Addicts cannot advise addicts on how to end an addiction. These addictive personalities among employers and employees waste most of their life living in a daily bubble. Like all other phone addicts, they live detached from reality, cut off from the beauty, wonder and suffering on this earth. Superficial online contact takes priority over the real needs of humanity.

Addicts working for such companies may well spend 8-12 hours per day engaged in one way or the other with promoting use of a mobile phone. These companies spend massive sums of money marketing their products. They have brought our attention away from the real into a false reality. That requires ongoing marketing until customers reach the point of addiction. Then the marketing agencies target the young to get them addicted at an early an age as possible.

These tech companies may not think this way but they reveal a relentless desire to maximise their share of the global market through getting consumers attached to their product. That is an addiction.

Have you become a Product?

Ask yourself some tough questions.

• What shows wise use of a mobile phone? Be specific. List details. List time.
• What shows a life-numbing waste of time picking up your mobile phone? Be specific. List details. List time.
• What shows a life-numbing waste of your precious life using it? Be specific. List details. List time.
• Are you afraid to ask yourself about your dependency on the phone to fill in time?
• Have you sacrificed your humanity for most of the day?

Have you become out of touch with the vibrancy of what surrounds you?

• Have you become a product?
• Have you become a remote control, namely a mechanical user of the phone?
• Why does your addiction stop you from being in control of your life?
• How can you take charge of your life if you do not have one?
•Do you say to yourself or others ‘I am not scared of death. I am not scared of dying?”

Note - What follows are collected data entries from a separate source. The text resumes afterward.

import Mathlib
import HarnessLib
import Summits.HubbardSuperconductivity.HubbardSuperconductivity.Theorems.KLProgrammeKLRegimeTwoVolumeBlockDefectGramBounded
import Summits.HubbardSuperconductivity.HubbardSuperconductivity.Theorems.KLProgrammeKLRegimeTwoCutoffResponseStep

/-!
# Route `KLProgramme` — crux K3, the nested two-volume pass (β′): the response-form block-defect door with MAJORANT profiles
# (`Bf, B₂` any closed-form upper bounds of the weighted-step outputs — the volume-uniform statement; cell gate-hubbard-kl, seat k3c5-p2 g6)

`…TwoVolumeBlockDefectGramBounded.sum_norm_kernel_sub_copies_le_of_gramBounded` (k3c4-p1, p526393) treats the near defect `D_near` by the
near-identity step, whose Wick self-contraction sum `Σ_{j<k} (n+1+2j)!/((n+1)! j! 2^j)·s^j·B(n+1+2j)` is factorial in `j` up to a nilpotency
index `k ≥ |Γ′|/2`: useless at the volumes of the two-volume rate (memo RATE-HOMOGENEITY-g6.md).  Here the near bracket is instead k3c4-p2's
covariance-response step `…TwoCutoffResponseStep.sum_norm_kernel_effAction_add_sub_le_of_rowSums` along the path `D_far + t•D_near` acting on
the decoupled action `W^dec`: Polchinski's equation + the mean-value bound give
`near ≤ ((n+2)(n+3)/2)·Te·B₂(n+3) + ‖2⁻¹‖ Σ_{a+b=n+1} (a+1)(b+1)·(2T·B₂(a+1)B₂(b+1) + 2T·B₂(a+1)B₂(b+1))`,
`Te` the ENTRY sup of `D_near` (fibre-sectional, `norm_near_le_of_fibreTail`), `2T` its row/column sums, `B₂(m) = ρ₂⁻ᵐ·e·normV(κ₂, ρ₂, Nw)/(1−θ₂)`
the profile of `effAction (D_far + t•D_near) W^dec` from the decay-weighted single-scale step (Gram constant `κ₂` of the interpolated covariance,
weighted rows `≤ α′+α+m₁′+m₁` because `|(D_far + tD_near) X′Y′| ≤ |C′X′Y′| + |C^cop X′Y′|`).  The FAR bracket and everything else are k3c4-p1's
(statement and proof adapted verbatim from p526393, credited).  Sorry-free; no definition.
-/

noncomputable section

namespace Summit.HubbardSuperconductivity.HubbardSuperconductivity.Theorems.TwoVolumeDefect

open Finset Literature.MathematicalPhysics.QuantumLattice GrassmannAlgebra Literature.Probability.LatticeModels
  Literature.Probability.LatticeModels.BattleFederbush
open scoped Nat InnerProductSpace

variable {𝕜 : Type*} [RCLike 𝕜]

Nourish your connection with life.

Start now.

May all beings live with peace of mind

May all beings stay connected with life

May all beings engage with life.

 

www.christophertitmuss,net/donations

2 thoughts on “Are you Addicted to the Mobile Phone (Cell Phone, Smart Phone)? Do you spend too much time on your mobile? Five hours a day is about one year in five.”

  1. Hey Christopher, thank you for this article. You have a very strong stance on smartphones and it’s refreshing. I really agree with your view. I am fairly young, 34 years old and I got rid of my smartphone in January of 2020, I was 32 years old. I am a creative (a singer/songwriter) and I felt like my smartphone was stealing valuable time that I could have been using to make more music. I recently created this music video https://youtu.be/muHOhIrHO98 and in it I explore the feelings of liberation I experienced when getting rid of my smartphone. I also try to explore how my smartphone made me feel (i.e. crazy). I hope you will check it out and thanks again so much for this article.

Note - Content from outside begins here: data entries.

import Literature.NumberTheory.DiophantineGeometry.FibreConductorSummation
import HarnessLib

/-!
# The conductor slope, single-form variant: `κ ≤ ((m(e+3) − (3e+3))/e)·h(x) + O(1)` from ONE fibre form

Companion of `FibreConductorKappa.lean` (abc-iut cell, route item GenEllTwo = ledger `stmt-ABC-19679`,
work package W5, piece W5d; [GenEll] = S. Mochizuki, *Arithmetic elliptic curves in general position*,
Math. J. Okayama Univ. **52** (2010), Thm. 2.1, proof pp. 12–13).  There the fibre of the auxiliary map
over `B` is indexed root by root (`τ_b = t − b`, which needs `B ⊆ L`); here it is cut out by a SINGLE
element `u ∈ L` — in the application `u = m_B(t(P))` with `m_B ∈ ℚ[X]` the (monic, separable) polynomial
of the fibre values, so that NO root of `m_B` has to lie in the field `L = ℚ(x, r)` of the point: the local
inequality `1 + ord⁺_w N ≤ ord⁺_w u` at the good meeting places is obtained by the W5 (C) lemma in
`L·ℚ(B)` and pushed down along `w′ ∣ w` (`ord_{w′} = e(w′∣w)·ord_w` on `L`).  Inputs:

* good places (`w ∉ Sbad`): `w ∈ W → 1 + ord⁺_w N ≤ ord⁺_w u`, `w ∉ W → ord⁺_w N ≤ ord⁺_w u`;
* bad places: `Σ_{w∈Sbad} ord⁺_w N·log N(w) ≤ n·C₁`, `Σ_{w∈Sbad} log N(w) ≤ n·C₂`;
* archimedean separation: `log⁺|N⁻¹|_v ≤ C₃` at every infinite place;
* heights: `e·h_L(u) ≤ m(e+3)·h_L(x) + n·C₄` (`h(m_B(t)) ≤ m·h(t) + O(1)` and W4a's `t`-instance) and
  `(3e+3)·h_L(x) ≤ e·h_L(N) + n·C₅` (W4a's `N`-instance).

Output (`inv_finrank_mul_sum_logNorm_le_slope_single`):
`(1/n)·Σ_{w∈W} log N(w) ≤ ((m(e+3) − (3e+3))/e)·(h_L(x)/n) + (C₄ + C₅)/e + C₁ + C₂ + C₃`.
No definitions; classical; nothing here refers to the disputed parts of the abc-iut corpus.
[cite: MochizukiGenEll2010, Thm 2.1 proof pp.12-13]
-/

noncomputable section

open NumberField IsDedekindDomain Height Real Finset
open Literature.IUT.LogVolume

namespace Literature.NumberTheory.DiophantineGeometry.FibreConductor

variable {L : Type*} [Field L] [NumberField L]

/-- **The conductor slope from a single fibre form (unnormalised).**
[cite: MochizukiGenEll2010, Thm 2.1 proof pp.12-13] -/
theorem sum_logNorm_le_slope_single (k m : ℕ) (x u N : L)
    (W Sbad : Finset (HeightOneSpectrum (𝓞 L))) {C₁ C₂ C₃ C₄ C₅ : ℝ}
    (hmeet : ∀ w ∈ W, w ∉ Sbad → 1 + (ord L w N).toNat ≤ (ord L w u).toNat)
    (hoff : ∀ w, w ∉ W → w ∉ Sbad → (ord L w N).toNat ≤ (ord L w u).toNat)
    (hbad₁ : ∑ w ∈ Sbad, ((ord L w N).toNat : ℝ) * logNorm L w ≤ Module.finrank ℚ L * C₁)
    (hbad₂ : ∑ w ∈ Sbad, logNorm L w ≤ Module.finrank ℚ L * C₂)
    (harch : ∀ v : InfinitePlace L, log⁺ (v N⁻¹) ≤ C₃)
    (hu : (2 * k + 1 : ℝ) * logHeight₁ u ≤ m * (2 * k + 4 : ℝ) * logHeight₁ x + Module.finrank ℚ L * C₄)
    (hN : (6 * k + 6 : ℝ) * logHeight₁ x ≤ (2 * k + 1 : ℝ) * logHeight₁ N + Module.finrank ℚ L * C₅) :
    ∑ w ∈ W, logNorm L w ≤
      ((m * (2 * k + 4 : ℝ) - (6 * k + 6)) / (2 * k + 1)) * logHeight₁ x +
        Module.finrank ℚ L * ((C₄ + C₅) / (2 * k + 1) + C₁ + C₂ + C₃) := by
  set n : ℝ := (Module.finrank ℚ L : ℝ) with hn
  have hnpos : 0 < n := by rw [hn]; exact_mod_cast Module.finrank_pos
  have he : (0 : ℝ) < 2 * k + 1 := by positivity
  have hA : ∑ v : InfinitePlace L, (v.mult : ℝ) * log⁺ (v N⁻¹) ≤ n * C₃ := by
    rw [hn]; exact sum_mult_mul_posLog_inv_le_of_forall N harch
  have key := sum_logNorm_le_of_good_bad (ι := Unit) N (fun _ : Unit => u) W Sbad
    (A := n * C₃) (C := n * C₁)
    (fun w hw hb => by simpa using hmeet w hw hb) (fun w hw hb => by simpa using hoff w hw hb)
    (by rw [hn]; exact hbad₁) hA
  simp only [Finset.univ_unique, Finset.sum_singleton] at key
  have hbad₂' : ∑ w ∈ Sbad, logNorm L w ≤ n * C₂ := by rw [hn]; exact hbad₂
  have hu' : logHeight₁ u ≤ (m * (2 * k + 4 : ℝ) * logHeight₁ x + n * C₄) / (2 * k + 1) := by
    rw [le_div_iff₀ he]; rw [hn]; linarith
  have hN' : -logHeight₁ N ≤ (-(6 * k + 6 : ℝ) * logHeight₁ x + n * C₅) / (2 * k + 1) := by
    rw [le_div_iff₀ he]; rw [hn]; linarith
  have htotal : ∑ w ∈ W, logNorm L w ≤
      (m * (2 * k + 4 : ℝ) * logHeight₁ x + n * C₄) / (2 * k + 1) +
        (-(6 * k + 6 : ℝ) * logHeight₁ x + n * C₅) / (2 * k + 1) + n * C₃ + (n * C₁ + n * C₂) := by
    linarith
  have halg : (m * (2 * k + 4 : ℝ) * logHeight₁ x + n * C₄) / (2 * k + 1) +
        (-(6 * k + 6 : ℝ) * logHeight₁ x + n * C₅) / (2 * k + 1) + n * C₃ + (n * C₁ + n * C₂) =
      ((m * (2 * k + 4 : ℝ) - (6 * k + 6)) / (2 * k + 1)) * logHeight₁ x +
        n * ((C₄ + C₅) / (2 * k + 1) + C₁ + C₂ + C₃) := by
    field_simp
    ring
  rw [hn] at halg htotal
  linarith [htotal, halg.le, halg.ge]

/-- **The conductor slope from a single fibre form, normalised (`hκ` shape).**
`(1/n)·Σ_{w∈W} log N(w) ≤ ((m(e+3) − (3e+3))/e)·(h_L(x)/n) + ((C₄ + C₅)/e + C₁ + C₂ + C₃)`.
[cite: MochizukiGenEll2010, Thm 2.1 proof pp.12-13] -/
theorem inv_finrank_mul_sum_logNorm_le_slope_single (k m : ℕ) (x u N : L)
    (W Sbad : Finset (HeightOneSpectrum (𝓞 L))) {C₁ C₂ C₃ C₄ C₅ : ℝ}
    (hmeet : ∀ w ∈ W, w ∉ Sbad → 1 + (ord L w N).toNat ≤ (ord L w u).toNat)
    (hoff : ∀ w, w ∉ W → w ∉ Sbad → (ord L w N).toNat ≤ (ord L w u).toNat)
    (hbad₁ : ∑ w ∈ Sbad, ((ord L w N).toNat : ℝ) * logNorm L w ≤ Module.finrank ℚ L * C₁)
    (hbad₂ : ∑ w ∈ Sbad, logNorm L w ≤ Module.finrank ℚ L * C₂)
    (harch : ∀ v : InfinitePlace L, log⁺ (v N⁻¹) ≤ C₃)
    (hu : (2 * k + 1 : ℝ) * logHeight₁ u ≤ m * (2 * k + 4 : ℝ) * logHeight₁ x + Module.finrank ℚ L * C₄)
    (hN : (6 * k + 6 : ℝ) * logHeight₁ x ≤ (2 * k + 1 : ℝ) * logHeight₁ N + Module.finrank ℚ L * C₅) :
    (Module.finrank ℚ L : ℝ)⁻¹ * ∑ w ∈ W, logNorm L w ≤
      ((m * (2 * k + 4 : ℝ) - (6 * k + 6)) / (2 * k + 1)) * ((Module.finrank ℚ L : ℝ)⁻¹ * logHeight₁ x) +
        ((C₄ + C₅) / (2 * k + 1) + C₁ + C₂ + C₃) := by
  set n : ℝ := (Module.finrank ℚ L : ℝ) with hn
  have hnpos : 0 < n := by rw [hn]; exact_mod_cast Module.finrank_pos
  have h := sum_logNorm_le_slope_single k m x u N W Sbad hmeet hoff hbad₁ hbad₂ harch hu hN
  rw [← hn] at h
  have h' := mul_le_mul_of_nonneg_left h (inv_nonneg.mpr hnpos.le)
  have hc : n⁻¹ * (n * ((C₄ + C₅) / (2 * k + 1) + C₁ + C₂ + C₃)) = (C₄ + C₅) / (2 * k + 1) + C₁ + C₂ + C₃ := by
    rw [← mul_assoc, inv_mul_cancel₀ hnpos.ne', one_mul]
  have e1 : n⁻¹ * (((m * (2 * k + 4 : ℝ) - (6 * k + 6)) / (2 * k + 1)) * logHeight₁ x) =
      ((m * (2 * k + 4 : ℝ) - (6 * k + 6)) / (2 * k + 1)) * (n⁻¹ * logHeight₁ x) := by ring
  rw [mul_add, hc, e1] at h'
  exact h'

end Literature.NumberTheory.DiophantineGeometry.FibreConductor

  2. Very interesting Christopher. I have what would be considered a very out of date phone ie a Samsung 7. I’m in the 5% category. Young people would not be seen dead with my phone. My husband has an old Nokia clam phone that belonged to his father (who died some eleven years ago). I think he would be in a 3 or 4% category. I have to admit I spend too much time watching you tube. This began in lockdown. I’m going to take up the challenge to record the amount of time I spend on it. Thank you for another interesting post.